- Coat of arms
- Location of Börsborn within Kusel district
- Location of Börsborn
- Börsborn Börsborn
- Coordinates: 49°26′29″N 7°23′59″E﻿ / ﻿49.44139°N 7.39972°E
- Country: Germany
- State: Rhineland-Palatinate
- District: Kusel
- Municipal assoc.: Oberes Glantal

Government
- • Mayor (2019–24): Uwe Bier

Area
- • Total: 3.90 km^{2} (1.51 sq mi)
- Elevation: 302 m (991 ft)

Population (2024-12-31)
- • Total: 454
- • Density: 116/km^{2} (302/sq mi)
- Time zone: UTC+01:00 (CET)
- • Summer (DST): UTC+02:00 (CEST)
- Postal codes: 66904
- Dialling codes: 06383
- Vehicle registration: KUS
- Website: börsborn.de

= Börsborn =

Börsborn is an Ortsgemeinde – a municipality belonging to a Verbandsgemeinde, a kind of collective municipality – in the Kusel district in Rhineland-Palatinate, Germany. It belongs to the Verbandsgemeinde of Oberes Glantal.

The more than 500-year-old Muhleiche, an oak tree in the village's north end by the road going towards Steinbach am Glan and the belltower endowed by Countess Marianne von der Leyen in 1788-1789 are the village's main landmarks.

==Geography==

===Location===
Börsborn lies on the southeast slope of the 400 m-high Steinberg some 300 to 340 m above sea level in the Western Palatinate. The western part of the municipality reaches an elevation of some 275 m above sea level. Rising both west and east of the village are small brooks that then flow south or east for only a few kilometres before emptying into the Glan. The peaks around the village do not quite reach as high as the Steinberg, with the Klopfberg in the northeast reaching 388 m above sea level and Auf der Hub in the west peaking at 20 m lower than that. The Ohmbachsee, a reservoir south of the neighbouring village of Gries, lies only some 3 km away. The municipal area measures 390 ha, of which 70 ha is wooded.
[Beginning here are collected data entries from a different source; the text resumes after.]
import Summits.BirchSwinnertonDyer.BirchSwinnertonDyer.Theorems.QuadraticBranchSignedControlPlusEtaNonsurjThetaFunctionalEquationZeroPairs
import Literature.NumberTheory.EllipticCurves.PadicSeriesEvaluation
import HarnessLib

/-!
# Route `QuadraticBranchSignedControl` (rung K8, cell `bsd-potss`), residual crux `PlusEtaMainConjectureNonsurj`
# (stmt-BirchSwinnertonDyer-19606): THE FUNCTIONAL EQUATION ON THE QUADRATIC BRANCH, XV — VALUES: `Λ = ℤ_p⟦T⟧` EVALUATED AT THE
# POINTS `T = t` OF THE OPEN DISC `pℤ_p`; `(ι L)(t) = L(t^ι)`; THE FACTOR THEOREM `(T − t) ∣ L ⟺ L(t) = 0`; and for EVERY
# `L_p^±(V, η, X)`: `L(t^ι) = w·(1+t)^e·L(t)`, `‖L(t^ι)‖ = ‖L(t)‖`, `L(t) = 0 ⟺ L(t^ι) = 0` (seat `bsd-potss-k8eta-c2` g29; kernel, class-wide)

WHY. Parts IX–XIV (k8eta-c2 g28) proved the EXACT functional equation `ι L = w·(1+T)^e·L` of every branch function
`L = L_p^±(V, η, X)` (`IsQuadraticBranch{Plus,Minus}LFunction f p ϖ L`) as an identity in `Λ`, and Part XIII read it on LINEAR FACTORS:
`(T − c) ∣ L ⟺ (T − c^ι) ∣ L`. THIS FILE reads it on VALUES. The tree's evaluation homomorphisms
`evalHom t ht : ℤ_p⟦T⟧ →+* ℤ_p` (`‖t‖ < 1`; `Literature/NumberTheory/EllipticCurves/PadicSeriesEvaluation.lean`, Mathlib's topological
evaluation into the linearly topologized complete ring `ℤ_p`) give every `L ∈ Λ` a value `L(t)` at each point `t` of the open disc, and
evaluation COMMUTES WITH SUBSTITUTION (tree `padicInt_eval₂_powerSeries_subst`), so for the Iwasawa involution `ι = subst((1+T)⁻¹ − 1)`:
**`(ι L)(t) = L(t^ι)`**, `t^ι = (1+t)⁻¹ − 1` (§30, `evalHom_invol`). Consequences: (§31) the FACTOR THEOREM in `Λ` —
**`(T − t) ∣ L ⟺ L(t) = 0`** for `‖t‖ < 1` (explicit quotient series `Q = Σ_i T^i · (Σ_j a_{i+1+j} t^j)`, each coefficient a convergent
value; no Weierstrass preparation needed), so Part XIII's `ι`-pairs of linear factors ARE `ι`-pairs of `ℚ_p`-rational zeros; (§32) the
VALUE FORM of an exact functional equation: `ι L = w·(1+T)^e·L` gives **`L(t^ι) = w·(1+t)^e·L(t)`** with `(1+t)^e := ev_t (1+T)^e ∈ ℤ_pˣ`
(`(1+t)^e·(1+t)^{−e} = 1`), hence **`‖L(t^ι)‖ = ‖L(t)‖`** and `L(t) = 0 ⟺ L(t^ι) = 0`; (§33) ON THE QUADRATIC BRANCH, for EVERY
`L_p^±(V, η, X)` and ANY period ratio: the explicit value relation (sign `σ·(−N | p)`, exponent `c + b` / `c + a`), the valuation symmetry
`‖L(t^ι)‖ = ‖L(t)‖` and the zero pairing with NO sign / exponent / `μ` / image / CM / rank hypothesis, the crux's ROW currency, the
CONDUCTOR level (`w_V·(−N_V | p)`), and the CYCLOTOMIC-LINE reading `u ∈ 1 + pℤ_p`, `t = u − 1`, `t^ι = u⁻¹ − 1`:
**`‖L(u⁻¹ − 1)‖ = ‖L(u − 1)‖`** — the `p`-adic absolute values of `L_p^±(V, η)` along `κ^s ↦ κ^{−s}` are symmetric (Mazur–Tate–Teitelbaum's
`s ↦ 2 − s` on the `η`-branch, weight 2). This is the instrument k8eta-c2 g28 asked for (NEXT (1): "evaluation form of XIII") and the
value-level half of k8eta-c1's functional-equation squeeze for crux 19601 (`…PlusEtaLowerInclusionFunctionalEquationSqueeze`: the extra
zeros `T = c₁, c₂` of `L_p⁺(V, η, X)` "swapped by `s ↦ −s`": by §31–§33 ONE zero `t ≠ 0` of the open disc produces the second, `t^ι ≠ t`).

WHAT. §30 `norm_lt_one_of_partner`, `partner_unique`, `evalHom_X_eq`, `evalHom_C_eq`, `evalHom_invSubOne` (`ev_t((1+T)⁻¹ − 1) = t^ι`),
**`evalHom_invol`**, `evalHom_binomialSeries_mul_neg`, `isUnit_evalHom_binomialSeries`, `norm_evalHom_binomialSeries`,
`evalHom_binomialSeries_natCast` (`= (1+t)^n`), `evalHom_zero_eq_constantCoeff`; §31 `evalHom_shift_eq` (the value recursion),
`exists_eq_X_sub_C_mul_add_C_evalHom` (`L = (T − t)·Q + L(t)`), **`X_sub_C_dvd_iff_evalHom_eq_zero`**; §32 (generic exact FE)
**`evalHom_partner_eq_of_invol_eq`**, `norm_evalHom_partner_eq_of_invol_eq`, `evalHom_eq_zero_iff_of_invol_eq`, `units_partner`;
§33 `evalHom_partner_eq_of_isQuadraticBranch{Plus,Minus}LFunction`, **`norm_evalHom_partner_eq_of_isQuadraticBranch{Plus,Minus}LFunction`**,
`evalHom_eq_zero_iff_of_isQuadraticBranch{Plus,Minus}LFunction`, rows `norm_evalHom_partner_eq_{plus,minus}_row`,
`evalHom_eq_zero_iff_{plus,minus}_row`, `norm_evalHom_units_inv_eq_plus_row` (cyclotomic line), conductor level
`evalHom_partner_eq_plus_rootNumber`.

HONEST FRAMING (cell `bsd-potss`; FULL-BSD rank ≤ 1 programme, HUMAN RULING D-0036/D-0074): TOOL THEOREMS ONLY — no definition, no named
fact, no `sorry`, axioms standard; nothing about (A), (C1⁺_η), (E⁺_η), C-cc-1 or `BSD(W,p)` of any pair is claimed; no stub of 19606 (or
19601) is proved; crux and route OPEN; nothing booked. Points of `𝓞_K` for `K/ℚ_p` finite (e.g. `ζ_{pⁿ} − 1`, the interpolation points, or
zeros in quadratic extensions) are NOT covered: the tree's evaluation homomorphism is `ℤ_p`-valued. `--supports stmt-BirchSwinnertonDyer-19606`.

References: [MazurTateTeitelbaum1986Invent] §I.17 (the functional equation through `ι`, `s ↦ 2 − s`); [GreenbergLNM1716] §5 (p. 181: the
root pairing `a ↔ (1+a)⁻¹ − 1`); [Washington1997] §7.1 (evaluation of `Λ` at `pℤ_p`, division by `T − t`), §13.2; Bourbaki, *Algèbre* IV §4
no. 3 (evaluation commutes with substitution); [Kobayashi2003] Thm. 3.2, (3.4)–(3.5); [Sprung2017] Cor. 4.14. Tree: Parts IX, X, XIII;
`PadicSeriesEvaluation.lean` (`evalHom`, `padicInt_eval₂_powerSeries_subst`); `IwasawaAlgebraInvolution.lean` (`invol`, `invSubOne`).
-/

set_option autoImplicit false
set_option linter.dupNamespace false
noncomputable section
===Neighbouring municipalities===
Börsborn borders in the north on the municipality of Henschtal, in the east on the municipality of Nanzdietschweiler, in the south on the municipality of Gries, in the southwest on the municipality of Brücken and in the west on the municipality of Steinbach am Glan.

===Municipality’s layout===
Börsborn takes the shape of a clump village in whose middle three Kreisstraßen (District Roads) from neighbouring villages meet in a three-pointed star. Near this intersection, where the oldest built-up area is to be found, stands the belltower endowed by Countess Marianne von der Leyen. The building in the village's core is still characterized by the Einfirsthaus – literally “house with one roof ridge” – a style of farmhouse typical of the Westrich, an historic region that encompasses areas in both Germany and France. There is even an outstanding example of such a building in a homestead in which the stables and the barn are divided from the house in an arrangement called a Dreiseithof (“three-sided estate”). Other streets with workers’ houses and new building branch off from the middle of the village. In the village's north end on the road going towards Steinbach stands the former schoolhouse, now a village community centre. The graveyard lies in an open field in the village's south end. East of the village on a little wooded hill lies the sporting ground with its clubhouse.

==History==

===Antiquity===
Even in prehistoric times, the area where Börsborn is now found was occupied by mankind, bearing witness to which are various archaeological finds made within municipal limits. The exact origin of a barrow on the Klopfberg has thus far not been ascertained. The barrow has a diameter of some 23 m and sometime in the past was dug, likely by unauthorized persons. Not far from this barrow are some more such ancient graves in Steinbach and Glan-Münchweiler. Another barrow, which belongs to a group of graves near Steinbach, lies in the west of Börsborn's municipal area. No Roman finds have yet turned up within Börsborn itself, although they have been unearthed nearby, notably in Glan-Münchweiler and Steinbach.

===Middle Ages===
From the contiguous Free Imperial Domain around Castle Lautern, Frankish kings split certain areas off to donate them to ecclesiastical and secular lordships. Great parts passed into Salian hands. Count Werner I of that family endowed in 737 the Hornbach Monastery, whose first abbot was Saint Pirmin. Werner furnished this monastery richly with estates and landholds, including the Münchweiler Tal (dale), in which Börsborn lies. The Hornbach Monastery enfeoffed various vassals with the dale (with Glan-Münchweiler as the main village), first the Raugraves in the Nahegau in 1323, then the Archbishop of Trier and in 1338 the Lords of Breidenborn. In connection with the Münchweiler Tal, the village of Börsborn was mentioned in documents repeatedly.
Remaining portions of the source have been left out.